Problem requirements ▸ Once the line with "(hVb Y hY ψ)))" is found in the entries below, print it and each following line exactly, stopping after the line with "constructor <;> linarith [hY.1, hY.2]"; print nothing else.

━━━━━ Given data

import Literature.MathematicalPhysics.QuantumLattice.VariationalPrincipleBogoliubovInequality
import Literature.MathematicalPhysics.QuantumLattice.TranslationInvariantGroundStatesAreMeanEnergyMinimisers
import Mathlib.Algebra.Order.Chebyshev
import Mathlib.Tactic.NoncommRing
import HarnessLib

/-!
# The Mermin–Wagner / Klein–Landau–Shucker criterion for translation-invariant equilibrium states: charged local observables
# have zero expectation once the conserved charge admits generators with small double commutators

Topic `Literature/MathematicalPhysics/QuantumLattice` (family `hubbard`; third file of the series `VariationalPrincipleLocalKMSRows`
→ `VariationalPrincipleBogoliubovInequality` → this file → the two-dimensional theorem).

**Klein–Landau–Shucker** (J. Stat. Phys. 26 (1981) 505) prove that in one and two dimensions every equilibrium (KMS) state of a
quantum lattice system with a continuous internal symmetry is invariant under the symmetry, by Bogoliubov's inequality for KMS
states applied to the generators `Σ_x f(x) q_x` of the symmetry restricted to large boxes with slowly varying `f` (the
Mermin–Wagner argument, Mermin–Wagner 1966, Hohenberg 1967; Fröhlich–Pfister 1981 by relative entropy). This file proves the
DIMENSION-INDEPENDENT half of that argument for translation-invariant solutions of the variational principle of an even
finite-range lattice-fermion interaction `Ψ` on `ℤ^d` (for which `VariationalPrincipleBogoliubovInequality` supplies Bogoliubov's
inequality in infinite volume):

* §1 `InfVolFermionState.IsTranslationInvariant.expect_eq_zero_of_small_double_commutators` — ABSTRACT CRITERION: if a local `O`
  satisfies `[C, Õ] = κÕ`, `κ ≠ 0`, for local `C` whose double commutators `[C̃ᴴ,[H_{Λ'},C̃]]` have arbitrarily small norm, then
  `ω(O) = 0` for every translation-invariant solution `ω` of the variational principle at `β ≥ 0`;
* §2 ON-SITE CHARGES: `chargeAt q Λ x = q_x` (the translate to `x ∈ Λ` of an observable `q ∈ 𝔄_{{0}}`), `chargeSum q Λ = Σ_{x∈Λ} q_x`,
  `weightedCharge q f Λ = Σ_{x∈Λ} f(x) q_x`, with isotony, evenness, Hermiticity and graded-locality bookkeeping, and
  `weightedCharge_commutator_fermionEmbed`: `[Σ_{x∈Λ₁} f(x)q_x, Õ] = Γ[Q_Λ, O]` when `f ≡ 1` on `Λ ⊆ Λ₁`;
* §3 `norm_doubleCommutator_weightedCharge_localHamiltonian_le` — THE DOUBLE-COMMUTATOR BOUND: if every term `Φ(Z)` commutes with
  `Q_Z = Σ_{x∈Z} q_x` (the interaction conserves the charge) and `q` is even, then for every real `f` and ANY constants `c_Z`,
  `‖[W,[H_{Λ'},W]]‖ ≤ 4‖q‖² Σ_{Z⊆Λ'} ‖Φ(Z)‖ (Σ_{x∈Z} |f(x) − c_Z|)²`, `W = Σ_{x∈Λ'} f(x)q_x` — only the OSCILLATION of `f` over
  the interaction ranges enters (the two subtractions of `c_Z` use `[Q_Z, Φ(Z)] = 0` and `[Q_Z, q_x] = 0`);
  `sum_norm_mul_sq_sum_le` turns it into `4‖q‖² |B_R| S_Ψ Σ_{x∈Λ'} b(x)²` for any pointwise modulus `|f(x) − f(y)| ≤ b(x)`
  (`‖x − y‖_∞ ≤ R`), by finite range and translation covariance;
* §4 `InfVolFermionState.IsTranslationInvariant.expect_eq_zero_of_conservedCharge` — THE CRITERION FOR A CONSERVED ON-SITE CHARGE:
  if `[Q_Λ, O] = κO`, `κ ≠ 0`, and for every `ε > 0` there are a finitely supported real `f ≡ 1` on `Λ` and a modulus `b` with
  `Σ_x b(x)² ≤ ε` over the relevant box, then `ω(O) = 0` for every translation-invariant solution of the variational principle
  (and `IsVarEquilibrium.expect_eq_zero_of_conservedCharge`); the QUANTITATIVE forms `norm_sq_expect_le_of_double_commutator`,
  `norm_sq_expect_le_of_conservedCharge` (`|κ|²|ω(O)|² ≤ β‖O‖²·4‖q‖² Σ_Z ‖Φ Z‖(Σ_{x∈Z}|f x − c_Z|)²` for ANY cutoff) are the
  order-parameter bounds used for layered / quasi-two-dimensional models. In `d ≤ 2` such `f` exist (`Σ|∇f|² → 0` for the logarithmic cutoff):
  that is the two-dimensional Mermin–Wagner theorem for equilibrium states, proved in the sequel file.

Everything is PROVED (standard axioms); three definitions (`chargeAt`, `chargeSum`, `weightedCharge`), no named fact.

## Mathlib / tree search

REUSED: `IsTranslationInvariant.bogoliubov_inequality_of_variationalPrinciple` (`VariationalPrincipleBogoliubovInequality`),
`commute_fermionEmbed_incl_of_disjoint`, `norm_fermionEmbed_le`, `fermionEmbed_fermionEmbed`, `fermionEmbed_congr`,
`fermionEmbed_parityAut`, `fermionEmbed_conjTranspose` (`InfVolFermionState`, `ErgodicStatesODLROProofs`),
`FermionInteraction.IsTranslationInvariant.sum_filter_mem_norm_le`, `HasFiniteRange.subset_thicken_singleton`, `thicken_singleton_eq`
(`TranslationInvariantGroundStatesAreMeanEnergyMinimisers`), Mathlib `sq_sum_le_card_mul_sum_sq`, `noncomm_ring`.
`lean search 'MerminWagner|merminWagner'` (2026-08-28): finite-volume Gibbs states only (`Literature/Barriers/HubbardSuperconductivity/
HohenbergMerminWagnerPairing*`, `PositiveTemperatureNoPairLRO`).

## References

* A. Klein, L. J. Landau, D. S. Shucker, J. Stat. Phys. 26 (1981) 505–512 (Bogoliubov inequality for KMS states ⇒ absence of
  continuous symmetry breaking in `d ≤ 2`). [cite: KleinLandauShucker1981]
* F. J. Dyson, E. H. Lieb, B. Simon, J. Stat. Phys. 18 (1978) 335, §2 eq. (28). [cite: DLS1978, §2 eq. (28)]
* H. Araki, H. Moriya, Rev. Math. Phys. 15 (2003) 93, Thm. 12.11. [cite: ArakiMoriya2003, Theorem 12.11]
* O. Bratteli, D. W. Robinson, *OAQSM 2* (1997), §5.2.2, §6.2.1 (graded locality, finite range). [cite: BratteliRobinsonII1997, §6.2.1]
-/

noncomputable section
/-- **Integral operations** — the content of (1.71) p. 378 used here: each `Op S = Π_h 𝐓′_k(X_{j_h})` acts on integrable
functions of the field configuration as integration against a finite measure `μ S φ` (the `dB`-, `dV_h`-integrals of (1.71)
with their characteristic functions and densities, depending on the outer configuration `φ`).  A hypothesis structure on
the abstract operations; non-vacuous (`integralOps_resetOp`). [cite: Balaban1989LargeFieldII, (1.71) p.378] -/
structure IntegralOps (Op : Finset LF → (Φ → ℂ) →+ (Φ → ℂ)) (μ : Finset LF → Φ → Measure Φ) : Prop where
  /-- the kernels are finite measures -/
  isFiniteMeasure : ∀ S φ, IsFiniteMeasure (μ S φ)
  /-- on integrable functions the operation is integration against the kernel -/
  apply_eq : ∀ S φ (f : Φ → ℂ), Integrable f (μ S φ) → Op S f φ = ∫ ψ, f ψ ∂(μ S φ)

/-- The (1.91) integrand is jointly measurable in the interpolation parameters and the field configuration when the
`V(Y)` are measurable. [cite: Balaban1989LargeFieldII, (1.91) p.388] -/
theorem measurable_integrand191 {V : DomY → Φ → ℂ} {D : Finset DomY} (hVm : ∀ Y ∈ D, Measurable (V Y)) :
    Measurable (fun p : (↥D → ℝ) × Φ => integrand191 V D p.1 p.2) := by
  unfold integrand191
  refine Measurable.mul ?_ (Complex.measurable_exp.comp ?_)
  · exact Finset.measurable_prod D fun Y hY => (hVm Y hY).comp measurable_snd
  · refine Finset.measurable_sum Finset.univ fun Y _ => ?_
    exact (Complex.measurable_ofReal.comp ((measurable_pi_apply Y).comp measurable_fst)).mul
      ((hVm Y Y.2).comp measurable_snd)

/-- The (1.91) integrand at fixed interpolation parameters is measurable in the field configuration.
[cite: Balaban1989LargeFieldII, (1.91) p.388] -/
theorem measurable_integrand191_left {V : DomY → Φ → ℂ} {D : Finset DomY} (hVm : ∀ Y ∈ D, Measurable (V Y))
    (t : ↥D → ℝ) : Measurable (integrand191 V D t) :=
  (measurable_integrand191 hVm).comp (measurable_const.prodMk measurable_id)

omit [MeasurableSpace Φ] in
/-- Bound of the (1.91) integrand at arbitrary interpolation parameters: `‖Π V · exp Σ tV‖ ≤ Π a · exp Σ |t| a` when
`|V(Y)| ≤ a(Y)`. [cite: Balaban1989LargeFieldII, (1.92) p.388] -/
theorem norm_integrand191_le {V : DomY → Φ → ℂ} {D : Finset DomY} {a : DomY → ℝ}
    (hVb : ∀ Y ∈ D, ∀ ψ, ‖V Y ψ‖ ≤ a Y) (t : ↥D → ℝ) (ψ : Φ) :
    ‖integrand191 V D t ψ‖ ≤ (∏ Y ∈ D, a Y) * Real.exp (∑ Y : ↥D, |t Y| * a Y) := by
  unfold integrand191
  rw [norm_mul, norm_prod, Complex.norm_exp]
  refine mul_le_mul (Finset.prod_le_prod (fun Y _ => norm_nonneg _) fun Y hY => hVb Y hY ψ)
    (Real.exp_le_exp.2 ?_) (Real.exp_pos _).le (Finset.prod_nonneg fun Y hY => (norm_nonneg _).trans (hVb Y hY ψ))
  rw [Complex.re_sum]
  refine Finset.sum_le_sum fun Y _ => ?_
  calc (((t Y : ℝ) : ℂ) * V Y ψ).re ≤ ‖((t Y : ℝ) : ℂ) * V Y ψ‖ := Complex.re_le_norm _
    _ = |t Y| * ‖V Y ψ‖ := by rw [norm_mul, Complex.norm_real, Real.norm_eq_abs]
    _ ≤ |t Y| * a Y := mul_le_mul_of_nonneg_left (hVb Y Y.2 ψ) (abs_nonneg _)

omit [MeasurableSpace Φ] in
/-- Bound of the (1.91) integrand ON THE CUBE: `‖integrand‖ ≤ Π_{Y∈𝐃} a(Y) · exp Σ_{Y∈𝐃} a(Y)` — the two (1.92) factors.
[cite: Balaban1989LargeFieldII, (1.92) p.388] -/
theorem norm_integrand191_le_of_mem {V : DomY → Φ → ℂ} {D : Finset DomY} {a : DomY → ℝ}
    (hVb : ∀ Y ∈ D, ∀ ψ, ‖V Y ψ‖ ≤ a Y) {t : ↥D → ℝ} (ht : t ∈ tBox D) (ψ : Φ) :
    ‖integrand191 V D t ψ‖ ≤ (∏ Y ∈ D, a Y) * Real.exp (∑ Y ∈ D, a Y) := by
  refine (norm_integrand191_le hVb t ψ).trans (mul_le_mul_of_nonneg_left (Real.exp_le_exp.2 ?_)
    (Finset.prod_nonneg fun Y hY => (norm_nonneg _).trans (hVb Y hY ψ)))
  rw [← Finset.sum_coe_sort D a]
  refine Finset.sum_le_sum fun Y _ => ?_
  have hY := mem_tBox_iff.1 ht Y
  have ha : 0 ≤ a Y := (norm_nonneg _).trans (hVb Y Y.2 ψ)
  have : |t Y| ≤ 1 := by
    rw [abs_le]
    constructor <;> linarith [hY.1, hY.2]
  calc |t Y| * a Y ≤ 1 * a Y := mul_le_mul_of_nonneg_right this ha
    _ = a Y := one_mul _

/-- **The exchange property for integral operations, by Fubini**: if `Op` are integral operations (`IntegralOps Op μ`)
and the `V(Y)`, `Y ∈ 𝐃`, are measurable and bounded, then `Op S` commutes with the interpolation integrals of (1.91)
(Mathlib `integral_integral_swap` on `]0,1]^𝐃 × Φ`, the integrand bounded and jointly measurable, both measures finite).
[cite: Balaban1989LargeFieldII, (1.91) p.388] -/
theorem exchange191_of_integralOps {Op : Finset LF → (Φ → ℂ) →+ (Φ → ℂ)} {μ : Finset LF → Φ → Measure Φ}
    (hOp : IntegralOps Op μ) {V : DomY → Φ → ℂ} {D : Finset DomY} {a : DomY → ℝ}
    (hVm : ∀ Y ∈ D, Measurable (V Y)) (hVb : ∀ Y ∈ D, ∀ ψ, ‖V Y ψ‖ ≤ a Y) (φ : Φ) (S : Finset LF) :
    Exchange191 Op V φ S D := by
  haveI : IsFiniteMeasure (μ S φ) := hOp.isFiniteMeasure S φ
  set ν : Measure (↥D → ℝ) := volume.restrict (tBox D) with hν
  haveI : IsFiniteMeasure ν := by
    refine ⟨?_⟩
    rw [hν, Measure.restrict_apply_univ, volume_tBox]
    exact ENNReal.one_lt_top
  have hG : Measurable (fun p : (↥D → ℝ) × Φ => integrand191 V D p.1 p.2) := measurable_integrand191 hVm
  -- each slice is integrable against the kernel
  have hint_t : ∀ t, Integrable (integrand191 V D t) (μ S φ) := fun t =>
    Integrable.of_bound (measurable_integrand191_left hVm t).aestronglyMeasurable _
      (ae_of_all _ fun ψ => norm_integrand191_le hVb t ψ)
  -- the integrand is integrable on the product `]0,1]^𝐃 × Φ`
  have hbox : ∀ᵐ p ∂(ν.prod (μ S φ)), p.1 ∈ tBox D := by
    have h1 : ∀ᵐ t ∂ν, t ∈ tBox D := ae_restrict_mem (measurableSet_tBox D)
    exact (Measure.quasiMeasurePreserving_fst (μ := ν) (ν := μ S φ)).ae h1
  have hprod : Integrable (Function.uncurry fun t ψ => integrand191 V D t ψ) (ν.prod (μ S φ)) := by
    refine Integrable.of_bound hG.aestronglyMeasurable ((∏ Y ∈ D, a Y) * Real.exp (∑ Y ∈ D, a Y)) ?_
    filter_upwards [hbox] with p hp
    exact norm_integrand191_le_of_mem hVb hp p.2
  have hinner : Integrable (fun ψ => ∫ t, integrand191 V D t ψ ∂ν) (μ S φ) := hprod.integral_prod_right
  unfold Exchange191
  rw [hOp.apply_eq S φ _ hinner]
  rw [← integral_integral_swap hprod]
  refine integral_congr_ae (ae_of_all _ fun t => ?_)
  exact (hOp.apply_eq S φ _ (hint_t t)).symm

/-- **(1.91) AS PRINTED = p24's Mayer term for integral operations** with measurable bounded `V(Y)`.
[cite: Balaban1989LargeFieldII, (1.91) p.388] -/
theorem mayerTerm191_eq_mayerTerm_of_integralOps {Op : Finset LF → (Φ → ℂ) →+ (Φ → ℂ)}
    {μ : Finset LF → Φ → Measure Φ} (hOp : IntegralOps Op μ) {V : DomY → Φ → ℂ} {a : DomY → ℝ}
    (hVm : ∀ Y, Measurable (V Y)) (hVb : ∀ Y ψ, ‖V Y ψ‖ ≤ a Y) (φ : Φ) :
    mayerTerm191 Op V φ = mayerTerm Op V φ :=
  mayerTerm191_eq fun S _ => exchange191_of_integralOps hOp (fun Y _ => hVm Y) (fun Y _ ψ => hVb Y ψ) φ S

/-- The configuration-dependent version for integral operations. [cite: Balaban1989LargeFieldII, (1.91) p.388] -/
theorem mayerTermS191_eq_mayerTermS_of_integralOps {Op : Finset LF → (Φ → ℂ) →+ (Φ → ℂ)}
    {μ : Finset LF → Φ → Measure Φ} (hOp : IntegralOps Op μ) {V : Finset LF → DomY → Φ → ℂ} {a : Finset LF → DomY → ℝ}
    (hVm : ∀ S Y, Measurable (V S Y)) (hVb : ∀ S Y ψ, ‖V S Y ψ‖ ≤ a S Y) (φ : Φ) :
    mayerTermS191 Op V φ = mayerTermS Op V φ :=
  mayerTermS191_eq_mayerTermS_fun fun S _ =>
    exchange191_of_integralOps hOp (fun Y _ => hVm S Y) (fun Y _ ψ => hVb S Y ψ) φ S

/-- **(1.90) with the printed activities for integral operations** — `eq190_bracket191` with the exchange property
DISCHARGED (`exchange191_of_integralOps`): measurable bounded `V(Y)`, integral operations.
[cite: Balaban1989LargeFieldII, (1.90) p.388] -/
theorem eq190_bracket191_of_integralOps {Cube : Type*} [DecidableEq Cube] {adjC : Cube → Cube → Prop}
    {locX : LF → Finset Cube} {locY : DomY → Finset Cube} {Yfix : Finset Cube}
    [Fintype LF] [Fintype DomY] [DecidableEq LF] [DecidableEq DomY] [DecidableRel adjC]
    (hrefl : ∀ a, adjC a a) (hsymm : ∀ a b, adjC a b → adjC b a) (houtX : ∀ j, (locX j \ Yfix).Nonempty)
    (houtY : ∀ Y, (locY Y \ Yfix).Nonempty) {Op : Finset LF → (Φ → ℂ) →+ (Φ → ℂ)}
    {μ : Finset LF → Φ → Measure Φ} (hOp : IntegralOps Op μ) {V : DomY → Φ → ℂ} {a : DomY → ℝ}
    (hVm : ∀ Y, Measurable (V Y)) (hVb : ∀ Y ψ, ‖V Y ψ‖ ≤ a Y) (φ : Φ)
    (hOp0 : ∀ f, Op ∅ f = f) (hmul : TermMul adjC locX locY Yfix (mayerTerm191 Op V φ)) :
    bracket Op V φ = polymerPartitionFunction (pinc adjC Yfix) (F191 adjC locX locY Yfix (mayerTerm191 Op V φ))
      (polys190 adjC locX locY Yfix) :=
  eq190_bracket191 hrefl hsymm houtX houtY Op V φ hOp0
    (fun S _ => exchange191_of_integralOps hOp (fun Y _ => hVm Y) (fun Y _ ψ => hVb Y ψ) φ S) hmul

━━━━━━━━━━

Solution below ▸
    (Finset.prod_nonneg fun Y hY => (norm_nonneg _).trans (hVb Y hY ψ)))
  rw [← Finset.sum_coe_sort D a]
  refine Finset.sum_le_sum fun Y _ => ?_
  have hY := mem_tBox_iff.1 ht Y
  have ha : 0 ≤ a Y := (norm_nonneg _).trans (hVb Y Y.2 ψ)
  have : |t Y| ≤ 1 := by
    rw [abs_le]
    constructor <;> linarith [hY.1, hY.2]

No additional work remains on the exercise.